With My Senses in Ruins
Here’s a recipe for seeing: sleep
and feeling as a long-expected season feels
the day the sky entrusts its new campaign
of sails and sheets. Where in time do figures,
half-imagined, blend themselves with lawns
as standards blend with all exceptions?
Always the same, or same-ish, bank of low
suggestive clouds, the freshness of the air
in theory. Charcoal smudges under trees
across a reach of dried-up swamp relate
to passions forcefully declared then left
to fade, like fragrances.

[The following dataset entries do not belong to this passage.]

import Summits.Ventures.AbcSig.Rows.TemplateC2a
import Summits.Ventures.AbcSig.Levels.N58
import Summits.Ventures.AbcSig.Levels.N928

/-!
# Venture AbcSig — ROW `C2aL29A3`: `xⁿ + 2^a·29^m·yⁿ = z²`, class `a 3` (GENERATED by plean/leanrow.py)

HONEST FRAMING. A row of a COMPUTATION cell (`pub-abcsig`); a CONDITIONAL theorem, no claim on ABC or any summit.
Hypotheses: `BS04Package` (CITED), `DataComplete` at levels [58, 928] (COMPUTED, two-engine certified
level files), and the listed per-orbit exclusions `hX_…` (CITED — e.g. the cell's M6 Eisenstein certificates; the
row's R5 cell names each). Everything else is kernel-checked (`Rows/TemplateC2a.lean`, `Levels/N….lean`). Exponent
range: prime `n ≥ 11`, `n ≠ 29`; `B = 2^a 29^m` with `a, m < n` (n-th-power free).
Row of record:  (sha256 ; SIGNED 2026-08-22T08:50:29Z by referee (ref-g4)); its R0: THEOREM (sieve-complete) for all primes n >= 11 with n coprime to 232 — class: REPRODUCTION candidate of a BS04 Thm 1.3 cell (both distributions of AB; engines . Exponents left open by the row of record are excluded here via ; kernel-sieve residuals the row of record closes by a cell module (M6 Eisenstein / M4 Kraus certificates) appear as CITED hypotheses .
-/

namespace Summit.Ventures.AbcSig

/-- Row `C2aL29A3` (see module docstring). -/
theorem row_C2aL29A3 (M : NewformModel) (hP : M.BS04Package)
    (hD58 : M.DataComplete 58 level58Orbits) (hD928 : M.DataComplete 928 level928Orbits)
    (n : ℕ) (hn : n.Prime) (hmin : 11 ≤ n) (hnℓ : n ≠ 29) (m : ℕ) (hm : 1 ≤ m) (hmn : m < n)
    
    (x y z : ℤ) (hxy1 : x * y ≠ 1) (hxy2 : x * y ≠ -1) : ¬ IsPrimitiveSolution 1 (2 ^ 3 * 29 ^ m) 1 n x y z := by
  have hℓ : Nat.Prime 29 := by norm_num
  have h7 : 7 ≤ n := by omega
  have hS58 :=
    (level58_sieve n hn h7 (fun o => M.Excludes 58 o (famB (2 ^ 3 * 29 ^ m) n (fun _ _ => True))) (fun h => absurd h (by simp only [List.mem_cons, List.not_mem_nil, or_false]; omega)))
  have hS928 :=
    (level928_sieve n hn h7 (fun o => M.Excludes 928 o (famB (2 ^ 3 * 29 ^ m) n (fun _ _ => True))) (fun h => absurd h (by simp only [List.mem_cons, List.not_mem_nil, or_false]; omega)) (fun h => absurd h (by simp only [List.mem_cons, List.not_mem_nil, or_false]; omega)))
  exact rowC2a_a3 29 hℓ (by norm_num) M hP n hn h7 hnℓ hD928 hD58 m hm hmn
    hS928
    hS58 x y z hxy1 hxy2

end Summit.Ventures.AbcSig
open Classical in
/-- **AT MOST `34` CANDIDATES THROUGH A POINT ON EXACTLY TWO TRIANGLES** of a `10`-point matroid with (C1), (C2)
and circuits of size `≥ 3`: `#{four-circuits ∋ x} + #{triangles ∌ x} ≤ 34`. -/
theorem ncard_fourCircuits_through_add_triangles_avoiding_le_two (N : Matroid α) [N.Finite]
    (hC1 : ∀ L ⊆ N.E, N.eRk L = 2 → L.ncard ≤ 3) (hC2 : ∀ P ⊆ N.E, N.eRk P ≤ 3 → P.ncard ≤ 6)
    (hcirc : ∀ C, N.IsCircuit C → 3 ≤ C.ncard) {x : α} (hn : N.E.ncard = 10)
    {L₁ L₂ : Set α} (hL₁ : L₁ ∈ ThmN.trianglesThrough N x) (hL₂ : L₂ ∈ ThmN.trianglesThrough N x)
    (h12 : L₁ ≠ L₂) (hall : ∀ C ∈ ThmN.trianglesThrough N x, C = L₁ ∨ C = L₂) :
    {C : Set α | N.IsCircuit C ∧ C.ncard = 4 ∧ x ∈ C}.ncard +
      {C : Set α | N.IsCircuit C ∧ C.ncard = 3 ∧ x ∉ C}.ncard ≤ 34 := by
  have hEfin : N.E.Finite := N.ground_finite
  have hL₁E := hL₁.1.subset_ground
  have hL₂E := hL₂.1.subset_ground
  have hxE : x ∈ N.E := hL₁E hL₁.2.2
  have hconeE : L₁ ∪ L₂ ⊆ N.E := Set.union_subset hL₁E hL₂E
  have hconefin : (L₁ ∪ L₂).Finite := hEfin.subset hconeE
  have hcone5 : (L₁ ∪ L₂).ncard = 5 := ncard_union_eq_five_of_trianglesThrough N hC1 hL₁ hL₂ h12
  set O := N.E \ (L₁ ∪ L₂) with hO
  have hO5 : O.ncard = 5 := by rw [hO, Set.ncard_sdiff hconeE hconefin, hn, hcone5]
  have hOfin : O.Finite := hEfin.subset sdiff_subset
  have hOE : O ⊆ N.E := sdiff_subset
  have hOx : x ∉ O := fun h => h.2 (Or.inl hL₁.2.2)
  have hnotri : ∀ s ∈ O, ∀ C ∈ ThmN.trianglesThrough N x, s ∉ C := by
    intro s hs C hC hsC
    rcases hall C hC with rfl | rfl
    · exact hs.2 (Or.inl hsC)
    · exact hs.2 (Or.inr hsC)
  -- the candidates
  set 𝒦 := {K : Set α | K ⊆ N.E ∧ x ∈ K ∧ K.ncard = 4 ∧ N.eRk K = 3 ∧ ¬ L₁ ⊆ K ∧ ¬ L₂ ⊆ K} with h𝒦
  have h𝒦fin : 𝒦.Finite := hEfin.finite_subsets.subset (fun K hK => hK.1)
  have h𝒦spec : ∀ K ∈ 𝒦, K ⊆ N.E ∧ x ∈ K ∧ K.ncard = 4 ∧ N.eRk K = 3 ∧ ¬ L₁ ⊆ K ∧ ¬ L₂ ⊆ K :=
    fun K hK => hK
  have hfinE : ∀ X ⊆ N.E, N.eRk X ≠ ⊤ := fun X hX =>
    ((N.eRk_le_encard X).trans_lt (hEfin.subset hX).encard_lt_top).ne
  ----------------------------------------------------------------
  -- (1) the four-circuits through `x` and the sets `{x} ∪ T` are candidates
  ----------------------------------------------------------------
  set A := {C : Set α | N.IsCircuit C ∧ C.ncard = 4 ∧ x ∈ C} with hA
  set 𝒯' := {C : Set α | N.IsCircuit C ∧ C.ncard = 3 ∧ x ∉ C} with h𝒯'
  have hA𝒦 : A ⊆ 𝒦 := by
    rintro C ⟨hC, h4, hxC⟩
    have hCE := hC.subset_ground
    have hCfin : C.Finite := hEfin.subset hCE
    refine ⟨hCE, hxC, h4, ?_, ?_, ?_⟩
    · have h := hC.eRk_add_one_eq
      rw [← hCfin.cast_ncard_eq, h4] at h
      obtain ⟨r, hr⟩ := ENat.ne_top_iff_exists.1 (hfinE C hCE)
      rw [← hr] at h ⊢
      have : r + 1 = 4 := by exact_mod_cast h
      norm_cast; omega
    · intro hsub
      have h := hL₁.1.eq_of_subset_isCircuit hC hsub
      have h3 := hL₁.2.1
      rw [h] at h3; omega
    · intro hsub
      have h := hL₂.1.eq_of_subset_isCircuit hC hsub
      have h3 := hL₂.2.1
      rw [h] at h3; omega
  have hB𝒦 : (insert x) '' 𝒯' ⊆ 𝒦 := by
    rintro K ⟨T, ⟨hT, hT3, hxT⟩, rfl⟩
    have hTE := hT.subset_ground
    have hTfin : T.Finite := hEfin.subset hTE
    have hTr : N.eRk T = 2 := by
      have h := hT.eRk_add_one_eq
      rw [← hTfin.cast_ncard_eq, hT3] at h
      obtain ⟨r, hr⟩ := ENat.ne_top_iff_exists.1 (hfinE T hTE)
      rw [← hr] at h ⊢
      have : r + 1 = 3 := by exact_mod_cast h
      norm_cast; omega
    have hnoL : ∀ L ∈ ThmN.trianglesThrough N x, ¬ L ⊆ insert x T := by
      intro L hL hsub
      have h2 : (L \ {x}).ncard = 2 := by rw [Set.ncard_sdiff_singleton_of_mem hL.2.2, hL.2.1]
      obtain ⟨y, z, hyz, hyz'⟩ := Set.ncard_eq_two.1 h2
      have hy : y ∈ L \ {x} := by rw [hyz']; simp
      have hz : z ∈ L \ {x} := by rw [hyz']; simp
      have hyT : y ∈ T := by
        rcases hsub hy.1 with h | h
        · exact absurd h hy.2
        · exact h
      have hzT : z ∈ T := by
        rcases hsub hz.1 with h | h
        · exact absurd h hz.2
        · exact h
      have hTy : T ∈ ThmN.trianglesThrough N y := ⟨hT, hT3, hyT⟩
      have hLy : L ∈ ThmN.trianglesThrough N y := ⟨hL.1, hL.2.1, hy.1⟩
      have hneTL : T ≠ L := fun h => hxT (h ▸ hL.2.2)
      have hint := ThmN.inter_eq_singleton_of_mem_trianglesThrough N hC1 hTy hLy hneTL
      have : z ∈ T ∩ L := ⟨hzT, hz.1⟩
      rw [hint] at this
      exact hyz (Set.mem_singleton_iff.1 this).symm
    refine ⟨Set.insert_subset hxE hTE, Set.mem_insert x T, ?_, ?_, hnoL L₁ hL₁, hnoL L₂ hL₂⟩
    · rw [Set.ncard_insert_of_notMem hxT hTfin, hT3]
    · have hle : N.eRk (insert x T) ≤ 3 := by
        calc N.eRk (insert x T) ≤ N.eRk T + 1 := N.eRk_insert_le_add_one x T
          _ = 3 := by rw [hTr]; rfl
      obtain ⟨r, hr⟩ := ENat.ne_top_iff_exists.1 (hfinE _ (Set.insert_subset hxE hTE))
      have hr3 : r ≤ 3 := by rw [← hr] at hle; exact_mod_cast hle
      have hr2 : ¬ r ≤ 2 := by
        intro hr2
        have hle2 : N.eRk (insert x T) ≤ N.eRk T := by
          rw [← hr, hTr]; exact_mod_cast hr2
        have := mem_closure_of_eRk_insert_le N hTE hxE hle2
        rw [closure_eq_of_triangle N hC1 hT hT3] at this
        exact hxT this
      rw [← hr]
      norm_cast; omega
  have hdisj : Disjoint A ((insert x) '' 𝒯') := by
    rw [Set.disjoint_left]
    rintro K ⟨hK, -, -⟩ ⟨T, ⟨hT, -, hxT⟩, rfl⟩
    exact hK.not_ssubset hT (Set.ssubset_insert hxT)
  have hAfin : A.Finite := (finite_fourCircuits N).subset (fun C hC => ⟨hC.1, hC.2.1⟩)
  have h𝒯'fin : 𝒯'.Finite := (finite_triangles N).subset (fun C hC => ⟨hC.1, hC.2.1⟩)
  have hBcard : ((insert x) '' 𝒯').ncard = 𝒯'.ncard := by
    apply Set.InjOn.ncard_image
    rintro T ⟨-, -, hxT⟩ T' ⟨-, -, hxT'⟩ h
    ext y
    constructor
    · intro hy
      have : y ∈ insert x T' := h ▸ Set.mem_insert_of_mem x hy
      rcases this with rfl | h'
      · exact absurd hy hxT
      · exact h'
    · intro hy
      have : y ∈ insert x T := h ▸ Set.mem_insert_of_mem x hy
      rcases this with rfl | h'
      · exact absurd hy hxT'
      · exact h'
  have hstep1 : A.ncard + 𝒯'.ncard ≤ 𝒦.ncard := by
    rw [← hBcard, ← Set.ncard_union_eq hdisj hAfin (h𝒯'fin.image _)]
    exact Set.ncard_le_ncard (Set.union_subset hA𝒦 hB𝒦) h𝒦fin
  refine hstep1.trans ?_
  ----------------------------------------------------------------
  -- (2) the candidates number at most `34`, by the number of outside points
  ----------------------------------------------------------------
  -- at most one point of a candidate on each line; the outside trace has `1`, `2` or `3` points
  have hline : ∀ K ∈ 𝒦, (K ∩ (L₁ \ {x})).ncard ≤ 1 ∧ (K ∩ (L₂ \ {x})).ncard ≤ 1 := by
    intro K hK
    obtain ⟨hKE, hxK, hK4, hKr, hL₁K, hL₂K⟩ := h𝒦spec K hK
    constructor
    · rw [Set.ncard_le_one_iff (hEfin.subset (Set.inter_subset_left.trans hKE))]
      rintro y z ⟨hyK, hyL, hyx⟩ ⟨hzK, hzL, hzx⟩
      by_contra hyz
      exact not_two_of_line hL₁ hxK hL₁K hyK hzK hyz (fun h => hyx (Set.mem_singleton_iff.2 h))
        (fun h => hzx (Set.mem_singleton_iff.2 h)) hyL hzL
    · rw [Set.ncard_le_one_iff (hEfin.subset (Set.inter_subset_left.trans hKE))]
      rintro y z ⟨hyK, hyL, hyx⟩ ⟨hzK, hzL, hzx⟩
      by_contra hyz
      exact not_two_of_line hL₂ hxK hL₂K hyK hzK hyz (fun h => hyx (Set.mem_singleton_iff.2 h))
        (fun h => hzx (Set.mem_singleton_iff.2 h)) hyL hzL
  have htrace : ∀ K ∈ 𝒦, (K \ {x}).ncard = 3 ∧ (K ∩ O).ncard + (K ∩ (L₁ \ {x})).ncard +
      (K ∩ (L₂ \ {x})).ncard = 3 := by
    intro K hK
    obtain ⟨hKE, hxK, hK4, -, -, -⟩ := h𝒦spec K hK
    have hKfin : K.Finite := hEfin.subset hKE
    have h3 : (K \ {x}).ncard = 3 := by rw [Set.ncard_sdiff_singleton_of_mem hxK, hK4]
    refine ⟨h3, ?_⟩
    -- `K ∖ x` is the disjoint union of the three traces
    have hunion : K \ {x} = (K ∩ O) ∪ ((K ∩ (L₁ \ {x})) ∪ (K ∩ (L₂ \ {x}))) := by
      ext y
      simp only [Set.mem_sdiff, Set.mem_singleton_iff, Set.mem_union, Set.mem_inter_iff, hO]
      constructor
      · rintro ⟨hyK, hyx⟩
        by_cases h1 : y ∈ L₁
        · exact Or.inr (Or.inl ⟨hyK, h1, hyx⟩)
        by_cases h2 : y ∈ L₂
        · exact Or.inr (Or.inr ⟨hyK, h2, hyx⟩)
        · exact Or.inl ⟨hyK, hKE hyK, fun h => h.elim h1 h2⟩
      · rintro (⟨hyK, -, hyc⟩ | ⟨hyK, -, hyx⟩ | ⟨hyK, -, hyx⟩)
        · exact ⟨hyK, fun h => hyc (Or.inl (h ▸ hL₁.2.2))⟩
        · exact ⟨hyK, hyx⟩
        · exact ⟨hyK, hyx⟩
    have hd1 : Disjoint (K ∩ O) ((K ∩ (L₁ \ {x})) ∪ (K ∩ (L₂ \ {x}))) := by
      rw [Set.disjoint_left]
      rintro y ⟨-, hyO⟩ (⟨-, hyL, -⟩ | ⟨-, hyL, -⟩)
      · exact hyO.2 (Or.inl hyL)
      · exact hyO.2 (Or.inr hyL)
    have hd2 : Disjoint (K ∩ (L₁ \ {x})) (K ∩ (L₂ \ {x})) := by
      rw [Set.disjoint_left]
      rintro y ⟨-, hy1, hyx⟩ ⟨-, hy2, -⟩
      have hint := ThmN.inter_eq_singleton_of_mem_trianglesThrough N hC1 hL₁ hL₂ h12
      have : y ∈ L₁ ∩ L₂ := ⟨hy1, hy2⟩
      rw [hint] at this
      exact hyx this
    rw [hunion, Set.ncard_union_eq hd1 (hKfin.subset Set.inter_subset_left)
      ((hKfin.subset Set.inter_subset_left).union (hKfin.subset Set.inter_subset_left)),
      Set.ncard_union_eq hd2 (hKfin.subset Set.inter_subset_left) (hKfin.subset Set.inter_subset_left)] at h3
    omega
  -- the three pieces
  set G₁ := {K ∈ 𝒦 | (K ∩ O).ncard = 1} with hG₁
  set G₂ := {K ∈ 𝒦 | (K ∩ O).ncard = 2} with hG₂
  set G₃ := {K ∈ 𝒦 | (K ∩ O).ncard = 3} with hG₃
  have hcov : 𝒦 ⊆ G₁ ∪ G₂ ∪ G₃ := by
    intro K hK
    obtain ⟨-, ht⟩ := htrace K hK
    obtain ⟨h1, h2⟩ := hline K hK
    have : (K ∩ O).ncard = 1 ∨ (K ∩ O).ncard = 2 ∨ (K ∩ O).ncard = 3 := by omega
    rcases this with h | h | h
    · exact Or.inl (Or.inl ⟨hK, h⟩)
    · exact Or.inl (Or.inr ⟨hK, h⟩)
    · exact Or.inr ⟨hK, h⟩
  -- `G₁ ⊆ F`: a point on each line
  have hG₁c : G₁.ncard ≤ 4 := by
    have hsub : G₁ ⊆ {K ∈ 𝒦 | ∃ a ∈ K, a ∈ L₁ ∧ a ≠ x ∧ ∃ b ∈ K, b ∈ L₂ ∧ b ≠ x} := by
      rintro K ⟨hK, hK1⟩
      obtain ⟨-, ht⟩ := htrace K hK
      obtain ⟨h1, h2⟩ := hline K hK
      have e1 : (K ∩ (L₁ \ {x})).ncard = 1 := by omega
      have e2 : (K ∩ (L₂ \ {x})).ncard = 1 := by omega
      obtain ⟨a, ha⟩ := Set.ncard_eq_one.1 e1
      obtain ⟨b, hb⟩ := Set.ncard_eq_one.1 e2
      have haK : a ∈ K ∩ (L₁ \ {x}) := by rw [ha]; exact Set.mem_singleton a
      have hbK : b ∈ K ∩ (L₂ \ {x}) := by rw [hb]; exact Set.mem_singleton b
      exact ⟨hK, a, haK.1, haK.2.1, fun h => haK.2.2 (Set.mem_singleton_iff.2 h), b, hbK.1, hbK.2.1,
        fun h => hbK.2.2 (Set.mem_singleton_iff.2 h)⟩
    exact (Set.ncard_le_ncard hsub (h𝒦fin.subset (fun K hK => hK.1))).trans
      (ncard_candidates_two_lines_le_four' N hC1 hC2 hL₁ hL₂ h12 𝒦 h𝒦spec)
  -- `G₃`: `K = {x} ∪ B` with `B` a `3`-subset of `O`
  have hG₃c : G₃.ncard ≤ 10 := by
    have hsubs : {B : Set α | B ⊆ O ∧ B.ncard = 3}.ncard = 10 := by
      rw [ncard_subsets_eq_choose O hOfin 3, hO5]; rfl
    rw [← hsubs]
    refine Set.ncard_le_ncard_of_injOn (fun K => K ∩ O) ?_ ?_ (hOfin.finite_subsets.subset (fun B hB => hB.1))
    · rintro K ⟨hK, hK3⟩
      exact ⟨Set.inter_subset_right, hK3⟩
    · rintro K ⟨hK, hK3⟩ K' ⟨hK', hK'3⟩ heq
      obtain ⟨hKE, hxK, hK4, -, -, -⟩ := h𝒦spec K hK
      obtain ⟨hK'E, hxK', hK'4, -, -, -⟩ := h𝒦spec K' hK'
      have hKfin : K.Finite := hEfin.subset hKE
      have hK'fin : K'.Finite := hEfin.subset hK'E
      -- `K ∖ x = K ∩ O` (both have `3` points, `K ∩ O ⊆ K ∖ x`)
      have hKO : K ∩ O = K \ {x} := by
        refine Set.eq_of_subset_of_ncard_le (fun y hy => ⟨hy.1, fun h => hOx (Set.mem_singleton_iff.1 h ▸ hy.2)⟩) ?_
          (hKfin.subset sdiff_subset)
        rw [hK3, Set.ncard_sdiff_singleton_of_mem hxK, hK4]
      have hK'O : K' ∩ O = K' \ {x} := by
        refine Set.eq_of_subset_of_ncard_le (fun y hy => ⟨hy.1, fun h => hOx (Set.mem_singleton_iff.1 h ▸ hy.2)⟩) ?_
          (hK'fin.subset sdiff_subset)
        rw [hK'3, Set.ncard_sdiff_singleton_of_mem hxK', hK'4]
      simp only at heq
      rw [hKO, hK'O] at heq
      calc K = insert x (K \ {x}) := by rw [Set.insert_sdiff_singleton, Set.insert_eq_of_mem hxK]
        _ = insert x (K' \ {x}) := by rw [heq]
        _ = K' := by rw [Set.insert_sdiff_singleton, Set.insert_eq_of_mem hxK']
  -- `G₂`: the fibres of `K ↦ K ∩ O` over the `2`-subsets of `O` have at most `2` members
  have hG₂c : G₂.ncard ≤ 20 := by
    have hG₂fin : G₂.Finite := h𝒦fin.subset (fun K hK => hK.1)
    rw [Set.ncard_eq_toFinset_card G₂ hG₂fin]
    set F := hG₂fin.toFinset with hF
    have hmemF : ∀ K, K ∈ F ↔ K ∈ G₂ := fun K => Set.Finite.mem_toFinset _
    have hfib : ∀ B ∈ F.image (fun K => K ∩ O), (F.filter (fun K => K ∩ O = B)).card ≤ 2 := by
      intro B hB
      obtain ⟨K₀, hK₀, hB₀⟩ := Finset.mem_image.1 hB
      obtain ⟨hK₀𝒦, hK₀2⟩ := (hmemF K₀).1 hK₀
      have hB2 : B.ncard = 2 := by rw [← hB₀]; exact hK₀2
      obtain ⟨s, t, hst, hBeq⟩ := Set.ncard_eq_two.1 hB2
      have hsO : s ∈ O := by
        have : s ∈ K₀ ∩ O := by rw [hB₀, hBeq]; simp
        exact this.2
      have htO : t ∈ O := by
        have : t ∈ K₀ ∩ O := by rw [hB₀, hBeq]; simp
        exact this.2
      have hpair := ncard_candidates_pair_le_two' N hC1 hC2 hcirc hL₁ hL₂ 𝒦
        (fun K hK => ⟨hK.1, hK.2.1, hK.2.2.1, hK.2.2.2.1⟩) (hOE hsO) (hOE htO) hst hsO.2 htO.2 (hnotri s hsO)
      refine le_trans ?_ hpair
      rw [← Set.ncard_coe_finset]
      refine Set.ncard_le_ncard ?_ (h𝒦fin.subset (fun K hK => hK.1))
      intro K hK
      rw [Finset.coe_filter] at hK
      obtain ⟨hKF, hKB⟩ := hK
      obtain ⟨hK𝒦, hK2⟩ := (hmemF K).1 hKF
      have hsK : s ∈ K := by
        have : s ∈ K ∩ O := by rw [hKB, hBeq]; simp
        exact this.1
      have htK : t ∈ K := by
        have : t ∈ K ∩ O := by rw [hKB, hBeq]; simp
        exact this.1
      -- the cone point: `K ∖ x` has `3` points, only `2` of them outside
      obtain ⟨h3, ht'⟩ := htrace K hK𝒦
      have : ∃ a ∈ K \ {x}, a ∉ K ∩ O := by
        by_contra hcon
        push Not at hcon
        have hsub : K \ {x} ⊆ K ∩ O := fun a ha => hcon a ha
        have := Set.ncard_le_ncard hsub (hEfin.subset (Set.inter_subset_left.trans (h𝒦spec K hK𝒦).1))
        omega
      obtain ⟨a, ⟨haK, hax⟩, haO⟩ := this
      have hacone : a ∈ L₁ ∪ L₂ := by
        by_contra h
        exact haO ⟨haK, (h𝒦spec K hK𝒦).1 haK, h⟩
      exact ⟨hK𝒦, hsK, htK, a, haK, hacone, fun h => hax (Set.mem_singleton_iff.2 h)⟩
    have himg : (F.image (fun K => K ∩ O)).card ≤ 10 := by
      have hsubs : {B : Set α | B ⊆ O ∧ B.ncard = 2}.ncard = 10 := by
        rw [ncard_subsets_eq_choose O hOfin 2, hO5]; rfl
      rw [← hsubs, ← Set.ncard_coe_finset]
      refine Set.ncard_le_ncard ?_ (hOfin.finite_subsets.subset (fun B hB => hB.1))
      intro B hB
      rw [Finset.coe_image] at hB
      obtain ⟨K, hK, rfl⟩ := hB
      obtain ⟨-, hK2⟩ := (hmemF K).1 (Finset.mem_coe.1 hK)
      exact ⟨Set.inter_subset_right, hK2⟩
    calc F.card ≤ 2 * (F.image (fun K => K ∩ O)).card := Finset.card_le_mul_card_image F 2 hfib
      _ ≤ 2 * 10 := by omega
  have hfinU : (G₁ ∪ G₂ ∪ G₃).Finite :=
    ((h𝒦fin.subset (fun K hK => hK.1)).union (h𝒦fin.subset (fun K hK => hK.1))).union
      (h𝒦fin.subset (fun K hK => hK.1))
  have hU1 := Set.ncard_union_le G₁ G₂
  have hU2 := Set.ncard_union_le (G₁ ∪ G₂) G₃
  have := Set.ncard_le_ncard hcov hfinU
  omega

What’s wanted: light,
in which the ends throw shadows and the means
retreat, uncovering a floodplain where
memorials, deployed at intervals, describe
a pattern unaccounted for among the
new curations. Where in time
does darkness, not sustainable, give way
to brightnesses the ur-ironic must abjure?
In the rough impasto of the leaves
a gunship hoists its signal. The rundown trees
throw lattices across the stream.
Scavenge and Transform
No thanks, I think I’ll lie here for a while,
the long low scumbled pasture, greener than
a poisoned lawn, ascending to a blue
so self-contained it doesn’t owe me
an apology. Maybe I should figure out
my next obscure obsession, but I’m fine
right here, for now; the needled earth is soft
and faintly fragrant of decay. Someone’s built
a little fence. That’s nice. See how the woods
extend into a shadow out of which
I half expect my old companion
to appear, the nightjar formerly embedded
in my chest, whose song recalls me
to a moonlit gate, a scene in retrospect
derivative of Keats but with its own
peculiar overtones of cardamom and—
is it bleach? The gate, though never opened,
gives into the ruined foreporch
of an opulent estate. I recognize
its blind façade, its windows black
as switched-off cellphones, and its low
seawall angling out along the headland road.
All night penumbral ships tie up, and hands
unload their cargoes down a ramp to cellars
underneath the north parterre. At length
the empty vessels slip across the blank
reflecting surface of the harbor, bound
for coastlines where the ice has eaten coves
into the soft volcanic substrate of the hills.
No thanks. I think I’ll lie here for a while.
One path goes west along the little fence,
the other south a ways until the dark
enclosures of the oaks obscure its line.